Free Range Technology, Hack-It-Yerself

It Takes A Village

To make a toaster. You see, any piece of technology — whether it be a $10 toaster or a $1 million supercomputer — can’t be created by one person. It requires a host of materials and expertise that would be impossible for one person to acquire on their own. From ore to iron to steel. From oil to plastic. From 1s and 0s to a useful program. None of us can do this on our own.


This is a video from TED about one man’s journey to make a toaster from scratch inspired by the Douglas Adams quote from Mostly Harmless, “Left to his own devices he couldn’t build a toaster. He could just about make a sandwich and that was it.” Thomas Thwaite finds that it really is true. Mr. Thwaites eventually does build a toaster that, he claims, worked for 5 seconds. But in order to do it, he had to rely on other people’s knowledge and experience. He also had to use a leaf blower, a garbage can, a microwave, a train, and probably automobiles and subways. All created by others.

So, the next time you click on your computer, or start your car, or even flick the light switch to your bedroom, think about how even the simplest convenience of our modern world takes a host of people to make it and make it work.
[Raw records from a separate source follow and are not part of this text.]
import Mathlib
import Summits.Ventures.PercRepro.TriangleCapTFamily

/-!
# PercRepro — THE ONE-TRIANGLE FAMILY `T` OF THE STABILITY TABLE ON EVERY ROW: `K_{a,n−a}` minus an `r`-star with
a vertex hung on an edge is a `K₄⁻`-free graph on the cell `(n + 1, a, r + a − 2)` exactly
`2 (n − 2a) + 2r (a − 3)` below the closed form, and it is a spanning subgraph of no `K(A, Aᶜ)` (p3, gen 45;
part 198c)

`tFamilyGen n a r` on `Fin (n + 1)` (`k = n + 1`) is `hangEdge (bipMinusStar n a r) 1 (n − 1)`: the complete
bipartite graph `K_{a,n−a}` with parts `{0, …, a − 1}` and `{a, …, n − 1}`, minus the star of `r` pairs at the
small-side vertex `0`, plus the vertex `n` hung on the edge `{1, n − 1}` (`1` is not the star centre, `n − 1` is
off the star since `n ≥ a + r + 1`). The row `a = 3` is part 189's `tFamily n (r + 1)`; the row `a = 4` at `r = 0`
is the family of the cell `(k, 4, 2)`. In the coordinates of the cell `(k, a, r′)`, `r′ = r + a − 2`, the gap is
`T = 2k − 14 − 2 (a − 3)(a − r′)` — the family `T` of §10bt(e). Axioms: standard.
-/

namespace PercRepro

namespace TriangleCap

namespace C047

open Finset

/-- The one-triangle family on the cell `(n + 1, a, r + a − 2)`: `K_{a,n−a}` minus an `r`-star at `0`, with the
vertex `n` hung on the edge `{1, n − 1}`. -/
abbrev tFamilyGen (n a r : ℕ) (hn : 2 ≤ n) : SimpleGraph (Fin (n + 1)) :=
  hangEdge (bipMinusStar n a r) ⟨1, by omega⟩ ⟨n - 1, by omega⟩

/-- The edge `{1, n − 1}` of `bipMinusStar n a r` (`2 ≤ a`, `a + r + 1 ≤ n`). -/
theorem bipMinusStar_adj_one_last_row (n a r : ℕ) (ha : 2 ≤ a) (hn : a + r + 1 ≤ n) :
    (bipMinusStar n a r).Adj ⟨1, by omega⟩ ⟨n - 1, by omega⟩ := by
  rw [bipMinusStar_adj]
  simp only
  refine ⟨?_, ?_⟩
  · exact Or.inl ⟨by omega, by omega⟩
  · omega

/-- `1` and `n − 1` have no common neighbour in `bipMinusStar n a r` (it is bipartite, `2 ≤ a`, `a + 1 ≤ n`). -/
theorem bipMinusStar_no_common_row (n a r : ℕ) (ha : 2 ≤ a) (hn : a + 1 ≤ n) (w : Fin n) :
    ¬ ((bipMinusStar n a r).Adj ⟨1, by omega⟩ w ∧ (bipMinusStar n a r).Adj ⟨n - 1, by omega⟩ w) := by
  rintro ⟨h1, h2⟩
  have e1 := bipMinusStar_bipartite n a r _ _ h1
  have e2 := bipMinusStar_bipartite n a r _ _ h2
  simp only [mem_filter, mem_univ, true_and] at e1 e2
  omega

/-- The degree of `1` in `bipMinusStar n a r` is `n − a` (`2 ≤ a`, `a + r ≤ n`). -/
theorem deg_bipMinusStar_one_row (n a r : ℕ) (ha : 2 ≤ a) (hn : a + r ≤ n) :
    deg (bipMinusStar n a r) ⟨1, by omega⟩ = n - a := by
  rw [deg_bipMinusStar n a r (by omega) hn]
  simp only [rightStar, mem_filter, mem_univ, true_and]
  rw [if_neg (by omega), if_neg (by omega)]
  exact deg_bip_of_lt n a (by omega) _ (by simp only; omega)

/-- The degree of `n − 1` in `bipMinusStar n a r` is `a` (`2 ≤ a`, `a + r + 1 ≤ n`). -/
theorem deg_bipMinusStar_last_row (n a r : ℕ) (ha : 2 ≤ a) (hn : a + r + 1 ≤ n) :
    deg (bipMinusStar n a r) ⟨n - 1, by omega⟩ = a := by
  rw [deg_bipMinusStar n a r (by omega) (by omega)]
  simp only [rightStar, mem_filter, mem_univ, true_and]
  rw [if_neg (by omega), if_neg (by omega)]
  exact deg_bip_of_not_lt n a (by omega) _ (by simp only; omega)

/-- The identity of the family: `E₀ + r = a (n − a)`, `S₀ + r (2n − r − 1) = a (n − a) n` ⇒
`S₀ + 2n + 6 + (r + a − 2)(n − (r + a − 2)) + 2 (n − 2a) + 2r (a − 3) = (E₀ + 2)(n + 1)` (`3 ≤ a`, `a + r + 1 ≤ n`,
`2a ≤ n`). -/
theorem tFamilyGen_arith (n a r E₀ S₀ : ℕ) (ha : 3 ≤ a) (hn : a + r + 1 ≤ n) (h2a : 2 * a ≤ n)
    (hE : E₀ + r = a * (n - a)) (hS : S₀ + r * (2 * n - r - 1) = a * (n - a) * n) :
    S₀ + 2 * (n - a + a) + 6 + (r + a - 2) * (n + 1 - 1 - (r + a - 2)) + 2 * (n - 2 * a) + 2 * r * (a - 3) =
      (E₀ + 2) * (n + 1) := by
  obtain ⟨a3, rfl⟩ : ∃ a3, a = a3 + 3 := ⟨a - 3, by omega⟩
  obtain ⟨c, rfl⟩ : ∃ c, n = 2 * (a3 + 3) + c := ⟨n - 2 * (a3 + 3), by omega⟩
  obtain ⟨s, hs⟩ : ∃ s, a3 + c + 2 = r + s := ⟨a3 + c + 2 - r, by omega⟩
  have e1 : 2 * (a3 + 3) + c - (a3 + 3) = a3 + 3 + c := by omega
  have e2 : 2 * (2 * (a3 + 3) + c) - r - 1 = 3 * a3 + c + 9 + s := by omega
  have e3 : r + (a3 + 3) - 2 = r + a3 + 1 := by omega
  have e4 : 2 * (a3 + 3) + c + 1 - 1 - (r + a3 + 1) = s + 3 := by omega
  have e5 : 2 * (a3 + 3) + c - 2 * (a3 + 3) = c := by omega
  have e6 : a3 + 3 - 3 = a3 := by omega
  rw [e1] at hE hS
  rw [e2] at hS
  rw [e1, e3, e4, e5, e6]
  obtain rfl : r = a3 + c + 2 - s := by omega
  have hs' : s ≤ a3 + c + 2 := by omega
  obtain ⟨q, hq⟩ : ∃ q, a3 + c + 2 = s + q := ⟨a3 + c + 2 - s, by omega⟩
  have e7 : a3 + c + 2 - s = q := by omega
  rw [e7] at hE hS ⊢
  have hcq : c = s + q - a3 - 2 := by omega
  nlinarith [hE, hS]

/-- **THE ONE-TRIANGLE FAMILY ON THE CELL `(n + 1, a, r + a − 2)`:** for `3 ≤ a`, `a + r + 1 ≤ n`, `2a ≤ n`:
`K₄⁻`-free, `a (n + 1 − a) − (r + a − 2)` edges, `Σ_v d(v)² + r′ (k − 1 − r′) + 2 (n − 2a) + 2r (a − 3) = m k`
(`k = n + 1`, `r′ = r + a − 2`), and a spanning subgraph of no `K(A, Aᶜ)`. -/
theorem tFamilyGen_value (n a r : ℕ) (ha : 3 ≤ a) (hn : a + r + 1 ≤ n) (h2a : 2 * a ≤ n) :
    K4mFree (tFamilyGen n a r (by omega)) ∧
      (tFamilyGen n a r (by omega)).edgeFinset.card + (r + a - 2) = a * (n + 1 - a) ∧
      ∑ v, deg (tFamilyGen n a r (by omega)) v * deg (tFamilyGen n a r (by omega)) v +
          (r + a - 2) * (n + 1 - 1 - (r + a - 2)) + 2 * (n - 2 * a) + 2 * r * (a - 3) =
        (tFamilyGen n a r (by omega)).edgeFinset.card * (n + 1) ∧
      ∀ A : Finset (Fin (n + 1)), ¬ BipSub (tFamilyGen n a r (by omega)) A := by
  have hadj := bipMinusStar_adj_one_last_row n a r (by omega) hn
  have hne : (⟨1, by omega⟩ : Fin n) ≠ ⟨n - 1, by omega⟩ := by
    intro h
    rw [Fin.ext_iff] at h
    simp only at h
    omega
  have hE := card_edges_bipMinusStar n a r (by omega) (by omega)
  have hS := (sums_bipMinusStar n a r (by omega) (by omega)).2
  have hd1 := deg_bipMinusStar_one_row n a r (by omega) (by omega)
  have hd2 := deg_bipMinusStar_last_row n a r (by omega) hn
  have hE' : (tFamilyGen n a r (by omega)).edgeFinset.card = (bipMinusStar n a r).edgeFinset.card + 2 :=
    card_edges_hangEdge (bipMinusStar n a r) hne
  have hS' : ∑ v, deg (tFamilyGen n a r (by omega)) v * deg (tFamilyGen n a r (by omega)) v =
      ∑ v, deg (bipMinusStar n a r) v * deg (bipMinusStar n a r) v +
        2 * (deg (bipMinusStar n a r) ⟨1, by omega⟩ + deg (bipMinusStar n a r) ⟨n - 1, by omega⟩) + 6 :=
    sum_deg_sq_hangEdge (bipMinusStar n a r) hne
  rw [hd1, hd2] at hS'
  refine ⟨?_, ?_, ?_, ?_⟩
  · exact k4mFree_hangEdge _ (k4mFree_bipMinusStar n a r) hadj (bipMinusStar_no_common_row n a r (by omega) (by omega))
  · rw [hE']
    have e : a * (n + 1 - a) = a * (n - a) + a := by
      rw [← Nat.mul_succ]
      congr 1
      omega
    omega
  · rw [hS', hE']
    exact tFamilyGen_arith n a r _ _ ha hn h2a hE hS
  · intro A
    exact not_bipSub_hangEdge _ hadj A

end C047

end TriangleCap

end PercRepro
Hat tip to Jo Schmo for sharing the link to the video! If you come across anything that interests you or that you think we should rack our brains to come up with a post about, send it along to

[Image and Video Credits: Used under the Creative Commons licence.]

  • skitter

    I really respect the idea of reinventing the wheel. Afterwards, you understand the wheel much better. And I admire his dedication to a truly DIY ethic. However, I take issue with not trying each step several times for improved results. Had he done that, he might have a working homemade toaster on his counter. And that would have emphasized individual potential, rather than ceding the win to the corporate hive-minds.

  • Feds_II

    Somewhere I have a Peter Egan article where he talks about his youth, and checking a kids crafts book out of the library in his youth. It gave plans on how to build model steam ships, and smelt your own metals, etc., and how even as a kid in the '50's, he was totally unable to do most of it. We've really lost sight of what we are capable of.

    It really does go to show what is accomplish-able when your day consists of feeding the cows, then staring at your life partner, rather than commuting 2 hours, watching tv, and playing on the intertubes. We have lost a lot of our DIY ethic. Things are too easily available too cheaply.

    I had a little DIY tractor fetish for a while, and there are amazing popular mechanics articles out there: build your own tractor in 14 easy steps. Of course 7 or 8 of those steps involve creating running fit machined parts using a hand file and a hack saw, but that didn't seem to stop anyone in the depression.

  • dwegmull

    I fancy myself as a scratchbuilder. I do build steam engines from not much more than metal. But, of course, the devil is in the details: I tend to buy cast wheels. I do buy ready made copper pipes to make boilers. Nuts and bolts are usually (but not always) off the shelf.
    With some friends we have been toying with the idea of casting our own parts in brass. So far the most "elemental" tasks I've performed are metal forming (with copper), machining (copper, brass, aluminum, steel and some plastic) and silver soldering.
    In order to do any of these tasks, I regularly use tools and materials that come from all over the world…

  • Feds_II

    Oh also: do you think I could use a modified toaster element to sipe an off-road tire?

  • I made a toaster by accident. It was supposed to be an amplifier. All it ended up being any good at was getting hot.

  • Sometimes it takes a village, but sometimes it just takes one man– provided that man is Dr. Seeling Zero.